<<<<

import Mathlib
import Summits.Ventures.PercRepro2.EightTypedAbstract
import Summits.Ventures.PercRepro2.EightTypedDomLeaf

/-!
# Eight typed edges, IX.D: kernel group `EightTypedDomShards232` of the domain-restricted rung (blind cell PercRepro2, night-3 g10/g11, 2026-08-26)

The `decide +kernel` units of plan8d.json (night-3 g11: the plan re-costed at the measured ≈ 8.5 s per tested leaf on the three served
guards of `okQ8Dom`, 7,199 tested leaves) packed into this file (leaf units ≤ 8 tested / ≤ 20 full leaves, joins over the candidate
lists of their split prefixes), for the leaf test `okQ8Dom`; elaborated sequentially (`Elab.async false`: the parallel elaboration of
the real tests exhausts the farm node's thread/memory budget).
-/

set_option Elab.async false
set_option maxHeartbeats 0
set_option maxRecDepth 100000

namespace Summit.Ventures.PercRepro2

open UnionCluster

namespace CovForm

namespace TwoTyped

open OneTyped

section EightTypedDomShards232

/-- the prefix `1 2 3 4 0 6 1 2 1 3 1 6 2 6` (depth 14) as a kernel fact. -/
theorem sh8D_1_2_3_4_0_6_1_2_1_3_1_6_2_6 : csh8_14 okQ8Dom 1 2 3 4 0 6 1 2 1 3 1 6 2 6 = true := by decide +kernel
/-- the prefix `1 2 3 4 0 4 0 8 1 8 2 3 2 8` (depth 14) as a kernel fact. -/
theorem sh8D_1_2_3_4_0_4_0_8_1_8_2_3_2_8 : csh8_14 okQ8Dom 1 2 3 4 0 4 0 8 1 8 2 3 2 8 = true := by decide +kernel
/-- the prefix `1 2 3 4 0 4 0 8 1 3 2 3 2 8` (depth 14) as a kernel fact. -/
theorem sh8D_1_2_3_4_0_4_0_8_1_3_2_3_2_8 : csh8_14 okQ8Dom 1 2 3 4 0 4 0 8 1 3 2 3 2 8 = true := by decide +kernel
/-- the prefix `1 2 3 4 0 3 1 4 1 10 2 3 2 10` (depth 14) as a kernel fact. -/
theorem sh8D_1_2_3_4_0_3_1_4_1_10_2_3_2_10 : csh8_14 okQ8Dom 1 2 3 4 0 3 1 4 1 10 2 3 2 10 = true := by decide +kernel
/-- the prefix `1 2 3 4 0 3 1 3 1 10 2 3 2 10` (depth 14) as a kernel fact. -/
theorem sh8D_1_2_3_4_0_3_1_3_1_10_2_3_2_10 : csh8_14 okQ8Dom 1 2 3 4 0 3 1 3 1 10 2 3 2 10 = true := by decide +kernel
/-- the prefix `1 2 3 4 0 3 1 2 1 10 2 3 2 10` (depth 14) as a kernel fact. -/
theorem sh8D_1_2_3_4_0_3_1_2_1_10_2_3_2_10 : csh8_14 okQ8Dom 1 2 3 4 0 3 1 2 1 10 2 3 2 10 = true := by decide +kernel

end EightTypedDomShards232

end TwoTyped

end CovForm

end Summit.Ventures.PercRepro2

>>>>

*HOW TO COMPLETE THIS TASK*
Output all entries again exactly; no line may be altered.

*SOLUTION TO THIS EXERCISE*
import Mathlib
import Summits.Ventures.PercRepro2.EightTypedAbstract
import Summits.Ventures.PercRepro2.EightTypedDomLeaf

/-!
# Eight typed edges, IX.D: kernel group `EightTypedDomShards232` of the domain-restricted rung (blind cell PercRepro2, night-3 g10/g11, 2026-08-26)

The `decide +kernel` units of plan8d.json (night-3 g11: the plan re-costed at the measured ≈ 8.5 s per tested leaf on the three served
guards of `okQ8Dom`, 7,199 tested leaves) packed into this file (leaf units ≤ 8 tested / ≤ 20 full leaves, joins over the candidate
lists of their split prefixes), for the leaf test `okQ8Dom`; elaborated sequentially (`Elab.async false`: the parallel elaboration of
the real tests exhausts the farm node's thread/memory budget).
-/

set_option Elab.async false
set_option maxHeartbeats 0
set_option maxRecDepth 100000

namespace Summit.Ventures.PercRepro2

open UnionCluster

namespace CovForm

namespace TwoTyped

open OneTyped

section EightTypedDomShards232

/-- the prefix `1 2 3 4 0 6 1 2 1 3 1 6 2 6` (depth 14) as a kernel fact. -/
theorem sh8D_1_2_3_4_0_6_1_2_1_3_1_6_2_6 : csh8_14 okQ8Dom 1 2 3 4 0 6 1 2 1 3 1 6 2 6 = true := by decide +kernel
/-- the prefix `1 2 3 4 0 4 0 8 1 8 2 3 2 8` (depth 14) as a kernel fact. -/
theorem sh8D_1_2_3_4_0_4_0_8_1_8_2_3_2_8 : csh8_14 okQ8Dom 1 2 3 4 0 4 0 8 1 8 2 3 2 8 = true := by decide +kernel
/-- the prefix `1 2 3 4 0 4 0 8 1 3 2 3 2 8` (depth 14) as a kernel fact. -/
theorem sh8D_1_2_3_4_0_4_0_8_1_3_2_3_2_8 : csh8_14 okQ8Dom 1 2 3 4 0 4 0 8 1 3 2 3 2 8 = true := by decide +kernel
/-- the prefix `1 2 3 4 0 3 1 4 1 10 2 3 2 10` (depth 14) as a kernel fact. -/
theorem sh8D_1_2_3_4_0_3_1_4_1_10_2_3_2_10 : csh8_14 okQ8Dom 1 2 3 4 0 3 1 4 1 10 2 3 2 10 = true := by decide +kernel
/-- the prefix `1 2 3 4 0 3 1 3 1 10 2 3 2 10` (depth 14) as a kernel fact. -/
theorem sh8D_1_2_3_4_0_3_1_3_1_10_2_3_2_10 : csh8_14 okQ8Dom 1 2 3 4 0 3 1 3 1 10 2 3 2 10 = true := by decide +kernel
/-- the prefix `1 2 3 4 0 3 1 2 1 10 2 3 2 10` (depth 14) as a kernel fact. -/
theorem sh8D_1_2_3_4_0_3_1_2_1_10_2_3_2_10 : csh8_14 okQ8Dom 1 2 3 4 0 3 1 2 1 10 2 3 2 10 = true := by decide +kernel

end EightTypedDomShards232

end TwoTyped

end CovForm

end Summit.Ventures.PercRepro2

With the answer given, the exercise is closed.